# $20k signing bonus



## Robbie79 (Mar 24, 2019)

Question is: What would stop you from taking a job as a military cook if you were offered a $20k signing bonus 1/2 now the other 1/2 one yr later, a promotion to corporal , back pay for your time in basic training. $60k+ annual salary to start, a full government pension and full benefits. What would stop you from taking this gig? Seriously curious on your thoughts out there!
Cheers!!


----------



## Rasputin (Apr 6, 2019)

If you are chasing money or glory, don't enlist.
There is a difference between the "service industry" and the "indentured service industry."

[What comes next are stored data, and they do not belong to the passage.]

import Literature.AnabelianGeometry.SemiGraphs.TemperedFixedLocusBaseImages
import Literature.AnabelianGeometry.SemiGraphs.TemperedNoEscapeOfFiniteGraph
import Literature.AnabelianGeometry.SemiGraphs.TreeSystemFixedPair
import HarnessLib

/-!
# [SemiAnbd] Thm 3.7 (iii) beyond finite `𝔾`: adjacency of compatible fixed systems from EDGE-SIZED IMAGES of the fixed loci

Mochizuki, *Semi-graphs of anabelioids*, Publ. RIMS **42** (2006), §3, Theorem 3.7 (iii), manuscript
p. 41 ("if `H` fixes two vertices of `𝒢_{∞,j}`, then these two vertices are joined to one another by a
single [closed] edge"; Comments (2020) (6)(b) "the unique elements of the `E_{j,∞}` … form a compatible
system of closed edges fixed by `H`") [cite: MochizukiSemiAnbd2006, Thm 3.7(iii) p.41].

PROOF-ONLY (cell abc-iut, layer L3, GAP row G-t6g3-2b, sub-rows E1-V-tor / (f2); seat abc-iut-w6-d066;
no definition, no new named fact).  Companion of `TemperedFixedSystemOfFiniteImages.lean`: there the
first clause `hfix` of (FIX∞) was obtained from eventually FINITE level-`j` images of the `C`-fixed loci;
here the second clause `hadj` — and the two metric binders `hbdd` / `hdisp` of abc-iut-L3-t10's closer
`compactInVerticialAt_of_noEscape` — are obtained from the sharper hypothesis that, for every level `j`,
the level-`j` image of the `C`-fixed locus of SOME level `k ≥ j` lies inside the end-vertices of ONE edge
of the tree `𝒢_{∞,j}` («edge-sized images»; desk input of this seat's memo THM37iii-LOCFIN-PERSISTENCE:
this holds at a locally finite `𝔾` over a persistent base vertex — NOT claimed in kernel):

* `VerticialLevelData.hadj_of_eventually_edge_images` — two compatible `C`-fixed vertex systems are, at
  every level where they differ, the two end-vertices of one edge, and that edge is `C`-fixed (in a tree two
  distinct vertices are joined by at most one edge, abc-iut-L3-t11's `SemiGraph.edge_unique_of_abuts`);
* `VerticialLevelData.hbdd_of_eventually_edge_images` — hence any two compatible `C`-fixed systems stay
  at subdivision distance `≤ 4` (`hbdd` of the closer);
* `VerticialLevelData.finite_images_of_edge_images` — edge-sized images are finite images (the
  hypothesis of `hfix_of_eventually_finite_images`).

Nothing here asserts the edge-sized-images hypothesis for any `𝒢`; nothing bears on [IUTchIII] Cor. 3.12.
-/

namespace Literature.AnabelianGeometry.SemiGraphs

namespace ProfiniteSemiGraph

namespace VerticialLevelData

open CategoryTheory Topology

universe v u

variable {𝒢 : ProfiniteSemiGraph.{u}} {c : TemperedPiChart 𝒢} (D : VerticialLevelData.{v} 𝒢 c)

/-- **`hadj` from edge-sized images** (print p. 41 "these two vertices are joined to one another by a
single [closed] edge"): if at every level `j` the image in `𝒢_{∞,j}` of the `C`-fixed locus of some level
`k ≥ j` lies inside the end-vertices of one edge `e_j`, then two compatible `C`-fixed vertex systems
`x, x'` with `x j ≠ x' j` are the two end-vertices of `e_j` (they are images of `C`-fixed vertices of level
`k`), through DISTINCT branches, and `e_j` is fixed by `C` (its translate by `g ∈ C` again joins the fixed
vertices `x j ≠ x' j`; `SemiGraph.edge_unique_of_abuts` in the tree `𝒢_{∞,j}`).
[cite: MochizukiSemiAnbd2006, Thm 3.7(iii) p.41] -/
theorem hadj_of_eventually_edge_images (C : Subgroup c.G)
    (hedge : ∀ j : D.J, ∃ (k : D.J) (h : j ≤ k) (e : (D.tree j).Edge),
      ∀ x : (D.tree k).Vertex, (∀ g ∈ C, (D.act k g).hom.vertexMap x = x) →
        ∃ b : (D.tree j).Branch, (D.tree j).edgeOf b = e ∧
          (D.tree j).abuts b = some ((D.trans h).vertexMap x))
    (x x' : ∀ j, (D.tree j).Vertex)
    (hx : ∀ ⦃i j : D.J⦄ (h : i ≤ j), (D.trans h).vertexMap (x j) = x i)
    (hx' : ∀ ⦃i j : D.J⦄ (h : i ≤ j), (D.trans h).vertexMap (x' j) = x' i)
    (hfx : ∀ g ∈ C, ∀ j, (D.act j g).hom.vertexMap (x j) = x j)
    (hfx' : ∀ g ∈ C, ∀ j, (D.act j g).hom.vertexMap (x' j) = x' j)
    (j : D.J) (hne : x j ≠ x' j) :
    ∃ (e : (D.tree j).Edge) (b b' : (D.tree j).Branch), b ≠ b' ∧
      (D.tree j).edgeOf b = e ∧ (D.tree j).edgeOf b' = e ∧
      (D.tree j).abuts b = some (x j) ∧ (D.tree j).abuts b' = some (x' j) ∧
      ∀ g ∈ C, (D.act j g).hom.edgeMap e = e := by
  obtain ⟨k, h, e, he⟩ := hedge j
  obtain ⟨b, hbe, hbx⟩ := he (x k) (fun g hg => hfx g hg k)
  obtain ⟨b', hb'e, hb'x⟩ := he (x' k) (fun g hg => hfx' g hg k)
  rw [hx h] at hbx
  rw [hx' h] at hb'x
  have hbb' : b ≠ b' := by
    rintro rfl
    rw [hbx] at hb'x
    exact hne (Option.some_injective _ hb'x)
  refine ⟨e, b, b', hbb', hbe, hb'e, hbx, hb'x, fun g hg => ?_⟩
  -- the translate of `e` by `g` joins `g · x j = x j` and `g · x' j = x' j`
  set φ := (D.act j g).hom with hφ
  have h₁ : (D.tree j).abuts (φ.branchMap b) = some (x j) := by
    rw [φ.abuts_branchMap b (x j) hbx, hfx g hg j]
  have h₂ : (D.tree j).abuts (φ.branchMap b') = some (x' j) := by
    rw [φ.abuts_branchMap b' (x' j) hb'x, hfx' g hg j]
  exact (SemiGraph.edge_unique_of_abuts (D.isTree j) hne hbe hb'e
    ((φ.edgeOf_branchMap b).trans (by rw [hbe])) ((φ.edgeOf_branchMap b').trans (by rw [hb'e]))
    hbx hb'x h₁ h₂).symm

/-- **`hbdd` from edge-sized images**: two compatible `C`-fixed vertex systems stay at subdivision
distance `≤ 4` at every level (equal, or the two end-vertices of one edge: `v – b – e – b' – v'`) — the
binder `hbdd` of abc-iut-L3-t10's `compactInVerticialAt_of_noEscape` for `C`.
[cite: MochizukiSemiAnbd2006, Thm 3.7(iii) p.41] -/
theorem hbdd_of_eventually_edge_images (C : Subgroup c.G)
    (hedge : ∀ j : D.J, ∃ (k : D.J) (h : j ≤ k) (e : (D.tree j).Edge),
      ∀ x : (D.tree k).Vertex, (∀ g ∈ C, (D.act k g).hom.vertexMap x = x) →
        ∃ b : (D.tree j).Branch, (D.tree j).edgeOf b = e ∧
          (D.tree j).abuts b = some ((D.trans h).vertexMap x))
    (x x' : ∀ j, (D.tree j).Vertex)
    (hx : ∀ ⦃i j : D.J⦄ (h : i ≤ j), (D.trans h).vertexMap (x j) = x i)
    (hx' : ∀ ⦃i j : D.J⦄ (h : i ≤ j), (D.trans h).vertexMap (x' j) = x' i)
    (hfx : ∀ g ∈ C, ∀ j, (D.act j g).hom.vertexMap (x j) = x j)
    (hfx' : ∀ g ∈ C, ∀ j, (D.act j g).hom.vertexMap (x' j) = x' j) :
    ∃ N : ℕ, ∀ j, (D.tree j).subdivision.dist (Sum.inl (x j)) (Sum.inl (x' j)) ≤ N := by
  refine ⟨4, fun j => ?_⟩
  by_cases hj : x j = x' j
  · rw [hj, SimpleGraph.dist_self]; exact Nat.zero_le _
  · obtain ⟨e, b, b', -, hbe, hb'e, hbx, hb'x, -⟩ :=
      D.hadj_of_eventually_edge_images C hedge x x' hx hx' hfx hfx' j hj
    exact SemiGraph.subdivision_dist_le_four_of_joined hbe hb'e hbx hb'x

/-- **Edge-sized images are finite images**: if the level-`j` image of the `C`-fixed locus of level `k`
lies inside the end-vertices of one edge, it is finite (an edge has finitely many branches) — the
hypothesis of `hfix_of_eventually_finite_images` (`TemperedFixedSystemOfFiniteImages.lean`).
[cite: MochizukiSemiAnbd2006, Thm 3.7(iii) p.41] -/
theorem finite_images_of_edge_images (C : Subgroup c.G)
    (hedge : ∀ j : D.J, ∃ (k : D.J) (h : j ≤ k) (e : (D.tree j).Edge),
      ∀ x : (D.tree k).Vertex, (∀ g ∈ C, (D.act k g).hom.vertexMap x = x) →
        ∃ b : (D.tree j).Branch, (D.tree j).edgeOf b = e ∧
          (D.tree j).abuts b = some ((D.trans h).vertexMap x)) (j : D.J) :
    ∃ (k : D.J) (h : j ≤ k),
      ((D.trans h).vertexMap '' {x : (D.tree k).Vertex | ∀ g ∈ C, (D.act k g).hom.vertexMap x = x}).Finite := by
  obtain ⟨k, h, e, he⟩ := hedge j
  refine ⟨k, h, ?_⟩
  -- the branches of `e` are finitely many (exactly two)
  have hfinB : {b : (D.tree j).Branch | (D.tree j).edgeOf b = e}.Finite := by
    obtain ⟨b₁, b₂, -, -, -, hall⟩ := (D.tree j).two_branches e
    refine ((Set.finite_singleton b₂).insert b₁).subset ?_
    intro b hb
    rcases hall b hb with rfl | rfl
    · exact Set.mem_insert _ _
    · exact Set.mem_insert_of_mem _ rfl
  -- hence so are the end-vertices of `e`
  have hfinV : {v : (D.tree j).Vertex | ∃ b : (D.tree j).Branch, (D.tree j).edgeOf b = e ∧
      (D.tree j).abuts b = some v}.Finite := by
    have hpre : (Option.some ⁻¹' ((fun b : (D.tree j).Branch => (D.tree j).abuts b) ''
        {b : (D.tree j).Branch | (D.tree j).edgeOf b = e})).Finite :=
      (hfinB.image _).preimage (Set.injOn_of_injective (Option.some_injective _))
    refine hpre.subset ?_
    rintro v ⟨b, hbe, hbv⟩
    exact ⟨b, hbe, hbv⟩
  -- and the image of the fixed locus lies among them
  refine hfinV.subset ?_
  rintro _ ⟨x, hx, rfl⟩
  exact he x hx

end VerticialLevelData

end ProfiniteSemiGraph

end Literature.AnabelianGeometry.SemiGraphs
import Summits.BirchSwinnertonDyer.BirchSwinnertonDyer.Theorems.Rank2ObservatoryCubicFieldR194136PIDa
import HarnessLib

/-!
# BirchSwinnertonDyer — rank ≥ 2 observatory: class number one of the cubic field of `-146 + 407 * X - 40 * X ^ 2 + X ^ 3` (`Δ = 194136`) — the PID instance

HONEST FRAMING: per-curve certified theorems and census instruments; no claim on BSD in rank ≥ 2.

Companion of the per-FIELD file `Rank2ObservatoryCubicFieldR194136` of the KERNEL-2DESC instrument (design
`b2b-bsdr2-cert-3/KERNEL-2DESC.md` §9e–§9g): collects the per-prime certificate files
(Rank2ObservatoryCubicFieldR194136PIDa) into the certificate `cert` at every prime below the Minkowski certificate
bound and the `IsPrincipalIdealRing (𝓞 K)` instance
(`Rank2Observatory2DescPIDCertB.isPrincipalIdealRing_of_cert_lt`). Split off for file size; generated by the same
generator from the same checked data.
Sorry-free; axioms `propext`, `Classical.choice`, `Quot.sound`.
[cite: Marcus2018, Ch. 3 Thm. 27, Ch. 5 Cor. 2 of Thm. 37]
-/

-- single-conjunct summit: `Summit.BirchSwinnertonDyer.BirchSwinnertonDyer.…` repeats the name by design
set_option linter.dupNamespace false

noncomputable section

open scoped Classical NumberField

open Literature.NumberTheory.NumberFields Polynomial Module NumberField

namespace Summit.BirchSwinnertonDyer.BirchSwinnertonDyer.Rank2Observatory.TwoDescCubic

namespace FieldR194136

/-! ## Class number one -/

/-- The degree-one certificates at all primes below the Minkowski certificate bound `b = 125`
(`64·Δ < 799·b²`). [cite: Marcus2018, Ch. 5, Cor. 2 of Thm 37] -/
theorem cert (p : ℕ) (hpb : p < 125) (hp : p.Prime) (ψ : 𝓞 (CubicField (-40) 407 (-146)) →+* ZMod p) :
    ∃ e : 𝓞 (CubicField (-40) 407 (-146)), ψ e = 0 ∧ Prime e := by
  have h : p ∈ [2, 3, 5, 7, 11, 13, 17, 19, 23, 29, 31, 37, 41, 43, 47, 53, 59, 61, 67, 71, 73, 79, 83, 89, 97, 101, 103, 107, 109, 113] := (by decide +kernel : ∀ p < 125, p.Prime → p ∈ [2, 3, 5, 7, 11, 13, 17, 19, 23, 29, 31, 37, 41, 43, 47, 53, 59, 61, 67, 71, 73, 79, 83, 89, 97, 101, 103, 107, 109, 113]) p hpb hp
  simp only [List.mem_cons, List.not_mem_nil, or_false] at h
  rcases h with rfl | rfl | rfl | rfl | rfl | rfl | rfl | rfl | rfl | rfl | rfl | rfl | rfl | rfl | rfl | rfl | rfl | rfl | rfl | rfl | rfl | rfl | rfl | rfl | rfl | rfl | rfl | rfl | rfl | rfl
  · exact cert2 ψ
  · exact cert3 ψ
  · exact cert5 ψ
  · exact cert7 ψ
  · exact cert11 ψ
  · exact cert13 ψ
  · exact cert17 ψ
  · exact cert19 ψ
  · exact cert23 ψ
  · exact cert29 ψ
  · exact cert31 ψ
  · exact cert37 ψ
  · exact cert41 ψ
  · exact cert43 ψ
  · exact cert47 ψ
  · exact cert53 ψ
  · exact cert59 ψ
  · exact cert61 ψ
  · exact cert67 ψ
  · exact cert71 ψ
  · exact cert73 ψ
  · exact cert79 ψ
  · exact cert83 ψ
  · exact cert89 ψ
  · exact cert97 ψ
  · exact cert101 ψ
  · exact cert103 ψ
  · exact cert107 ψ
  · exact cert109 ψ
  · exact cert113 ψ

/-- `𝓞 K` is a PID: `Δ = 194136`, `64·Δ < 799·125²` so the Minkowski bound is `< 125`, and every
prime ideal of norm `< 125` is principal by the degree-one certificates (`Rank2Observatory2DescPIDCertB`).
[cite: Marcus2018, Ch. 5, Cor. 2 of Thm 37] -/
instance : IsPrincipalIdealRing (𝓞 (CubicField (-40) 407 (-146))) :=
  isPrincipalIdealRing_of_cert_lt irreducible aeval_α finrank_eq (b := 125) (by rw [disc_eq]; norm_num) cert

end FieldR194136

end Summit.BirchSwinnertonDyer.BirchSwinnertonDyer.Rank2Observatory.TwoDescCubic

end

Only enlist If you want to serve your country and be part of a team/family.


----------



## Iceman (Jan 4, 2011)

Are you kidding here? ... The military is full-time employment until retirement. The benefits are great. The pay is great in respect to cost of living. I would now be a NAVY lifer if it wasn't for an accidental medical discharge _(it didn't happen while serving but on leave)_.


----------



## Rasputin (Apr 6, 2019)

Iceman: sorry about your injury. I too was medically discharged, I used my GI Bill for culinary school. That is why my advice to Robbie is to consider it without the shiny veneer of the signing bonus.

IF you still want to enlist, THEN chase the money.

In that case, go submarines. I'm not going to lie, you will go slightly insane from breathing recycled farts in artificial light for months on end, but you will probably never have to call out for repairs when you hit the line.

I'm just saying weigh the pros and cons, and then consider that the 2 guys that have replied so far are both gimpy post enlistment.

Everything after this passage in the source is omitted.